Lawyer: We just need to keep fighting the idea that nurses are inherently less smart, useful, skilled, etc., than are doctors. (I’ll save my feminism rant for another day, but, yeah.) Just because many doctors have significantly more training than many nurses doesn’t mean that it has to stay that way.

Is there a role for law here? The Patient Protection Act is certainly a major force here, and a force for good, but it’s also creating a lot of issues that we need to solve. There are all the traditional answers to what law can do here — malpractice reform to cut costs, various iterations of who pays for which government programs — but could there be something else?

Nurse: Look at nurse practice act– these are different state by state, and the scope of practice varries from state to state. Some states require NP’s to work under physician supervision, some have prescriptive authority, some can function totally independently. Why does it need to be fragmented this way?
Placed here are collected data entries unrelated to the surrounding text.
/-
Copyright (c) 2026 the pub-hodgecm-mathlib formalisation cell (harness21).  Prover seat hodgecm-mathlib-LH4-p13 (g0): Track A «(D-RAM) FOUR-FRAME» squad of crux H413
(dealer LH4-plan (g10) WORD #29 «p13 → (e) `stub_U2H_typeTwoRow_wild`»), 2026-09-03.
-/
import Mathlib.Combinatorics.SimpleGraph.Acyclic
import Mathlib.Combinatorics.SimpleGraph.Connectivity.Subgraph
import Mathlib.Data.Set.Card
import HarnessLib

/-!
# The fixed subtree of a tree automorphism: colour-preserving with a fixed vertex ⇒ the fixed vertices form a finite SUBTREE and
# `#{set-wise fixed edges} + 1 = #{fixed vertices}` (Serre, *Trees* I §2.3, §6.1; Kottwitz 1988 §2 «the fixed points form a subtree»)

Topic `Combinatorics/SimpleGraph`; namespace `Literature.Combinatorics.SimpleGraph.TreeAutomorphism`.  THEOREMS ONLY (no definition, no instance, no notation, no named fact,
no `sorry`); pure Mathlib graph theory.  Cell `pub/hodgecm-mathlib` (D-0151), crux H413 = `stmt-HodgeConjecture-24833`, Track A «(D-RAM) FOUR-FRAME», unit U2H (ii-H), child (e)
`stub_U2H_typeTwoRow_wild`: the combinatorial heart of «#Fix_{γ₂}(U₂ ⧸ K_vertex) = #Fix_{γ₂}(U₂ ⧸ K_edge) + 1» for a deep element at ANY ramified place (the wild replacement of
the `|2|_w = 1`-guarded ★ `natCard_fixedBy_add_one_eq_natCard_fixedBy_of_deep_of_ramified`; consumers: ★ p847070 ∕ ★ p855177 ∕ ★ p855231 ∕ ★ p855331, which read the two
coset counts as fixed VERTICES resp. set-wise fixed EDGES of the tree of `SL₂(L⁺_v)`).  HONEST LABEL: HC_CM is proved only modulo the 7 printed citations (2 remaining named
inputs: hLiu418 = stmt-HodgeConjecture-24832, h413 = stmt-HodgeConjecture-24833) until rung 0 closes; nothing printed is asserted here.

THE MATHEMATICS.  `X` a tree, `φ : X →g X` an injective graph endomorphism preserving a PROPER 2-COLOURING `T` (`a ~ b ⇒ (T a ↔ ¬ T b)`, `T (φ a) ↔ T a` — for the tree of
`SL₂` the colouring «self-dual ∕ modular» of the lattice vertices, preserved by every element of determinant valuation zero), fixing a vertex `x₀`.  (1) The unique path from
`x₀` to a fixed vertex is mapped to a path with the same endpoints, hence to itself: every vertex on it is fixed (`forall_mem_support_eq_of_isAcyclic`).  (2) `φ` inverts no
edge: an inverted edge `{a, b}` would give `T a ↔ T (φ a) = T b ↔ ¬ T a`.  Hence an edge is fixed SET-WISE iff both its endpoints are fixed (`sym2Map_eq_iff_of_adj`).  (3) The
fixed vertex set `S` is therefore path-closed and contains `x₀`, so the induced graph `X[S]` is connected (patching the paths of (1)) and acyclic, a TREE; when `S` is finite,
`#E(X[S]) + 1 = #S` (Mathlib `isTree_iff_connected_and_card`), and `E(X[S])` is in bijection with the set-wise fixed edges of `X` by (2): **`#{e | φ·e = e} + 1 = #{x | φ x = x}`**
(`ncard_fixedEdges_add_one_eq_ncard_fixedVerts`).

* §1 private `forall_eq_of_map_eq` (lists), `forall_mem_support_eq_of_isAcyclic`, `sym2Map_eq_iff_of_adj`.
* §2 `isTree_induce_fixedVerts`, **`ncard_fixedEdges_add_one_eq_ncard_fixedVerts`**.
* §3 `iff_iff_even_length` (a proper `2`-colouring alternates along walks), `iff_map_of_connected` (an endomorphism of a CONNECTED graph fixing a vertex preserves every
  proper `2`-colouring — so `hφT` of §2 is automatic), `ncard_fixedEdges_add_one_eq_ncard_fixedVerts_of_connected` (§2's head without `hφT`),
  **`ncard_fixedEdges_add_one_eq_ncard_fixedVerts_of_isTree`** (§2's head with NO colouring hypothesis: a tree is `2`-colourable, Mathlib `IsTree.coloringTwoOfVert`).

## References
* [Serre1980Trees] J.-P. Serre, *Trees* (1980), Ch. I §2.3 (trees: unique geodesics), §6.1 (fixed points), Ch. II §1.1.
* [Kottwitz1988] R. E. Kottwitz, *Tamagawa numbers*, Ann. of Math. 127 (1988), §2 (the fixed points of an elliptic element form a subtree; Euler–Poincaré).
* [Diestel2010] R. Diestel, *Graph Theory*, 4th ed., GTM 173 (2010), Prop. 1.6.1 (proof: the bipartition of a connected graph is the parity of the distance from a root).
-/

set_option autoImplicit false

namespace Literature.Combinatorics.SimpleGraph.TreeAutomorphism

open _root_.SimpleGraph

variable {W : Type*} {X : SimpleGraph W}

/-! ## §1 Paths are fixed pointwise; no edge is inverted -/

/-- A list fixed by `map f` is fixed pointwise. [folklore] -/
private theorem forall_eq_of_map_eq {α : Type*} {f : α → α} : ∀ {l : List α}, l.map f = l → ∀ x ∈ l, f x = x
  | [], _, x, hx => absurd hx List.not_mem_nil
  | a :: t, h, x, hx => by
    rw [List.map_cons, List.cons.injEq] at h
    rcases List.mem_cons.1 hx with rfl | hx
    · exact h.1
    · exact forall_eq_of_map_eq h.2 x hx

/-- **THE PATH BETWEEN TWO FIXED VERTICES IS FIXED POINTWISE**: in an acyclic graph, an injective endomorphism `φ` fixing `a` and `b` fixes every vertex of a path from `a`
to `b` (the image path has the same endpoints, hence equals it). [cite: Serre1980Trees, Ch. I §2.3] -/
theorem forall_mem_support_eq_of_isAcyclic (hX : X.IsAcyclic) (φ : X →g X) (hinj : Function.Injective φ)
    {a b : W} (ha : φ a = a) (hb : φ b = b) {p : X.Walk a b} (hp : p.IsPath) : ∀ c ∈ p.support, φ c = c := by
  have hq : ((p.map φ).copy ha hb).IsPath := by
    rw [Walk.isPath_copy]
    exact (Walk.isPath_map_iff_of_injective hinj).2 hp
  have heq : (p.map φ).copy ha hb = p := congrArg Subtype.val (hX.path_unique ⟨_, hq⟩ ⟨p, hp⟩)
  have hsup : ((p.map φ).copy ha hb).support = p.support := by rw [heq]
  rw [Walk.support_copy, Walk.support_map] at hsup
  exact forall_eq_of_map_eq hsup

/-- **NO INVERSIONS**: if `φ` preserves a proper `2`-colouring `T` of the edge `{a, b}`, then `φ` fixes the edge SET-WISE iff it fixes BOTH endpoints.
[cite: Serre1980Trees, Ch. I §6.1] -/
theorem sym2Map_eq_iff_of_adj (φ : W → W) {T : W → Prop} (hφT : ∀ a, T (φ a) ↔ T a) {a b : W} (hT : T a ↔ ¬ T b) :
    Sym2.map φ s(a, b) = s(a, b) ↔ φ a = a ∧ φ b = b := by
  rw [Sym2.map_mk, Sym2.eq_iff]
  constructor
  · rintro (h | ⟨h1, h2⟩)
    · exact h
    · exfalso
      have h3 : T b ↔ T a := by have h := hφT a; rw [h1] at h; exact h
      exact iff_not_self (h3.trans hT)
  · rintro ⟨h1, h2⟩
    exact Or.inl ⟨h1, h2⟩

/-! ## §2 The fixed vertices induce a subtree; the count -/

/-- **THE FIXED VERTICES OF A COLOUR-PRESERVING INJECTIVE ENDOMORPHISM OF A TREE FIXING A VERTEX INDUCE A TREE** (connected: the path from the fixed base vertex to a
fixed vertex is fixed pointwise, §1; acyclic: induced subgraphs of acyclic graphs are acyclic). [cite: Serre1980Trees, Ch. I §6.1] [cite: Kottwitz1988, §2] -/
theorem isTree_induce_fixedVerts (hX : X.IsTree) (φ : X →g X) (hinj : Function.Injective φ) {x₀ : W} (hx₀ : φ x₀ = x₀) :
    (X.induce {x | φ x = x}).IsTree := by
  refine ⟨?_, hX.isAcyclic.induce _⟩
  refine induce_connected_of_patches x₀ hx₀ fun {a} ha => ?_
  obtain ⟨p, hp⟩ := hX.connected.exists_isPath x₀ a
  refine ⟨{c | c ∈ p.support}, fun c hc => forall_mem_support_eq_of_isAcyclic hX.isAcyclic φ hinj hx₀ ha hp c hc,
    p.start_mem_support, p.end_mem_support, ?_⟩
  exact (p.connected_induce_support) _ _

/-- **`#{set-wise fixed edges} + 1 = #{fixed vertices}`** for an injective endomorphism `φ` of a tree `X` preserving a proper `2`-colouring `T` and fixing a vertex `x₀`, whenever
the fixed vertex set is finite: the set-wise fixed edges are exactly the edges of the fixed SUBTREE (§1: no inversions), and a finite tree has one more vertex than edges
(Mathlib `isTree_iff_connected_and_card`).  `Set.ncard` on both sides. [cite: Serre1980Trees, Ch. I §2.3, §6.1] [cite: Kottwitz1988, §2] -/
theorem ncard_fixedEdges_add_one_eq_ncard_fixedVerts (hX : X.IsTree) (φ : X →g X) (hinj : Function.Injective φ)
    {T : W → Prop} (hT : ∀ ⦃a b : W⦄, X.Adj a b → (T a ↔ ¬ T b)) (hφT : ∀ a, T (φ a) ↔ T a)
    {x₀ : W} (hx₀ : φ x₀ = x₀) (hfin : {x | φ x = x}.Finite) :
    {e : X.edgeSet | Sym2.map φ (e : Sym2 W) = e}.ncard + 1 = {x | φ x = x}.ncard := by
  classical
  haveI : Finite {x | φ x = x} := hfin.to_subtype
  -- the fixed subtree and its vertex ∕ edge count
  have hT' := isTree_induce_fixedVerts hX φ hinj hx₀
  have hcard : Nat.card (X.induce {x | φ x = x}).edgeSet + 1 = Nat.card {x | φ x = x} :=
    ((isTree_iff_connected_and_card).1 hT').2
  -- the edges of `X[S]` are the set-wise fixed edges of `X`
  have hE : Nat.card (X.induce {x | φ x = x}).edgeSet = Nat.card {e : X.edgeSet | Sym2.map φ (e : Sym2 W) = e} := by
    refine Nat.card_congr (Equiv.ofBijective
      (fun e => ⟨⟨Sym2.map (Subtype.val : {x | φ x = x} → W) e.1, ?_⟩, ?_⟩) ⟨?_, ?_⟩)
    · -- an edge of the induced graph is an edge of `X`
      obtain ⟨e, he⟩ := e
      induction e using Sym2.ind with
      | h a b => rw [Sym2.map_mk, SimpleGraph.mem_edgeSet]; exact (SimpleGraph.mem_edgeSet _).1 he
    · -- and it is fixed set-wise (both endpoints are fixed)
      obtain ⟨e, he⟩ := e
      induction e using Sym2.ind with
      | h a b =>
        show Sym2.map φ (Sym2.map Subtype.val s(a, b)) = Sym2.map Subtype.val s(a, b)
        rw [Sym2.map_mk, Sym2.map_mk, a.2, b.2]
    · -- injective
      rintro ⟨e, he⟩ ⟨e', he'⟩ h
      have h' : Sym2.map (Subtype.val : {x | φ x = x} → W) e = Sym2.map Subtype.val e' :=
        congrArg (fun z : {e : X.edgeSet | Sym2.map φ (e : Sym2 W) = e} => ((z : X.edgeSet) : Sym2 W)) h
      exact Subtype.ext (Sym2.map.injective Subtype.val_injective h')
    · -- surjective: a set-wise fixed edge has both endpoints fixed
      rintro ⟨⟨e, hmem⟩, hfix⟩
      induction e using Sym2.ind with
      | h a b =>
        have hab : X.Adj a b := (SimpleGraph.mem_edgeSet _).1 hmem
        have hfix' : Sym2.map φ s(a, b) = s(a, b) := hfix
        obtain ⟨ha, hb⟩ := (sym2Map_eq_iff_of_adj φ hφT (hT hab)).1 hfix'
        exact ⟨⟨s(⟨a, ha⟩, ⟨b, hb⟩), (SimpleGraph.mem_edgeSet _).2 hab⟩, rfl⟩
  rw [← Nat.card_coe_set_eq, ← Nat.card_coe_set_eq, ← hE]
  exact hcard

/-! ## §3 The colouring hypothesis `hφT` is automatic for a connected graph with a fixed vertex -/

/-- **A PROPER `2`-COLOURING ALTERNATES ALONG WALKS**: if adjacent vertices have opposite colours, then along any walk `p` from `a` to `b` one has `(T a ↔ T b) ↔ Even p.length`
(the bipartition of a connected graph is the parity of the distance from a root). [cite: Diestel2010, Prop. 1.6.1 (proof)] -/
theorem iff_iff_even_length {T : W → Prop} (hT : ∀ ⦃a b : W⦄, X.Adj a b → (T a ↔ ¬ T b)) :
    ∀ {a b : W} (p : X.Walk a b), ((T a ↔ T b) ↔ Even p.length)
  | _, _, Walk.nil => by simp
  | _, _, Walk.cons h q => by
    have hq := iff_iff_even_length hT q
    have hab := hT h
    rw [Walk.length_cons, Nat.even_add_one, ← hq]
    tauto

/-- **AN ENDOMORPHISM OF A CONNECTED GRAPH FIXING A VERTEX PRESERVES EVERY PROPER `2`-COLOURING**: `T (φ a) ↔ T a` for all `a` — compare the parities of a walk `x₀ ⟶ a` and of
its image `x₀ = φ x₀ ⟶ φ a`, which have the same length (§3 `iff_iff_even_length`).  No injectivity and no acyclicity needed. [cite: Diestel2010, Prop. 1.6.1 (proof)]
[cite: Serre1980Trees, Ch. I §6.1] -/
theorem iff_map_of_connected (hconn : X.Connected) (φ : X →g X) {T : W → Prop} (hT : ∀ ⦃a b : W⦄, X.Adj a b → (T a ↔ ¬ T b))
    {x₀ : W} (hx₀ : φ x₀ = x₀) (a : W) : T (φ a) ↔ T a := by
  obtain ⟨p⟩ := hconn x₀ a
  have h1 := iff_iff_even_length hT p
  have h2 := iff_iff_even_length hT (p.map φ)
  rw [Walk.length_map, hx₀] at h2
  tauto

/-- **`#{set-wise fixed edges} + 1 = #{fixed vertices}` WITHOUT THE COLOUR-PRESERVATION HYPOTHESIS**: for an injective endomorphism `φ` of a tree `X` fixing a vertex `x₀`, with
finite fixed vertex set, and ANY proper `2`-colouring `T` of `X` (a tree has one: the parity of the distance from `x₀`), `φ` preserves `T` automatically (§3 `iff_map_of_connected`),
so §2 `ncard_fixedEdges_add_one_eq_ncard_fixedVerts` applies. [cite: Serre1980Trees, Ch. I §2.3, §6.1] [cite: Kottwitz1988, §2] [cite: Diestel2010, Prop. 1.6.1 (proof)] -/
theorem ncard_fixedEdges_add_one_eq_ncard_fixedVerts_of_connected (hX : X.IsTree) (φ : X →g X) (hinj : Function.Injective φ)
    {T : W → Prop} (hT : ∀ ⦃a b : W⦄, X.Adj a b → (T a ↔ ¬ T b)) {x₀ : W} (hx₀ : φ x₀ = x₀) (hfin : {x | φ x = x}.Finite) :
    {e : X.edgeSet | Sym2.map φ (e : Sym2 W) = e}.ncard + 1 = {x | φ x = x}.ncard :=
  ncard_fixedEdges_add_one_eq_ncard_fixedVerts hX φ hinj hT (iff_map_of_connected hX.connected φ hT hx₀) hx₀ hfin

/-- **`#{set-wise fixed edges} + 1 = #{fixed vertices}` FOR ANY INJECTIVE ENDOMORPHISM OF A TREE FIXING A VERTEX** (finite fixed vertex set; no colouring hypothesis at all):
a tree carries the proper `2`-colouring «parity of the distance from `x₀`» (Mathlib `IsTree.coloringTwoOfVert`), which `φ` preserves (§3 `iff_map_of_connected`); so there are no
inversions and §2 applies.  This is the form used downstream (the tree of `SL₂`, Serre Ch. II §1). [cite: Serre1980Trees, Ch. I §2.3, §6.1] [cite: Kottwitz1988, §2]
[cite: Diestel2010, Prop. 1.6.1 (proof)] -/
theorem ncard_fixedEdges_add_one_eq_ncard_fixedVerts_of_isTree (hX : X.IsTree) (φ : X →g X) (hinj : Function.Injective φ)
    {x₀ : W} (hx₀ : φ x₀ = x₀) (hfin : {x | φ x = x}.Finite) :
    {e : X.edgeSet | Sym2.map φ (e : Sym2 W) = e}.ncard + 1 = {x | φ x = x}.ncard := by
  refine ncard_fixedEdges_add_one_eq_ncard_fixedVerts_of_connected hX φ hinj (T := fun a => hX.coloringTwoOfVert x₀ a = 0)
    (fun a b hab => ?_) hx₀ hfin
  have h : hX.coloringTwoOfVert x₀ a ≠ hX.coloringTwoOfVert x₀ b := (hX.coloringTwoOfVert x₀).valid hab
  revert h
  generalize hX.coloringTwoOfVert x₀ a = i
  generalize hX.coloringTwoOfVert x₀ b = j
  intro h
  fin_cases i <;> fin_cases j <;> simp_all

end Literature.Combinatorics.SimpleGraph.TreeAutomorphism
Lawyer: California’s is available here: http://law.justia.com/california/codes/2009/bpc.html (scroll down to Chapter 6: Nursing). Lots and lots of rules. This is one of those things that really has to be regulated by state law — it’s one of those types of things that seems like a state issue, not a federal issue. (That’s highly technical, I know.) There is an organization that promulgates “Uniform Law” — they very carefully draft laws that make sense to have agreement on and then try to persuade states to adopt them — but they have a really hard time getting enough states to adopt things to make them worthwhile. Still, this seems like the sort of topic where that kind of unity would be useful. (There is a Uniform Healthcare Decisions Act, and a Uniform Healthcare Information.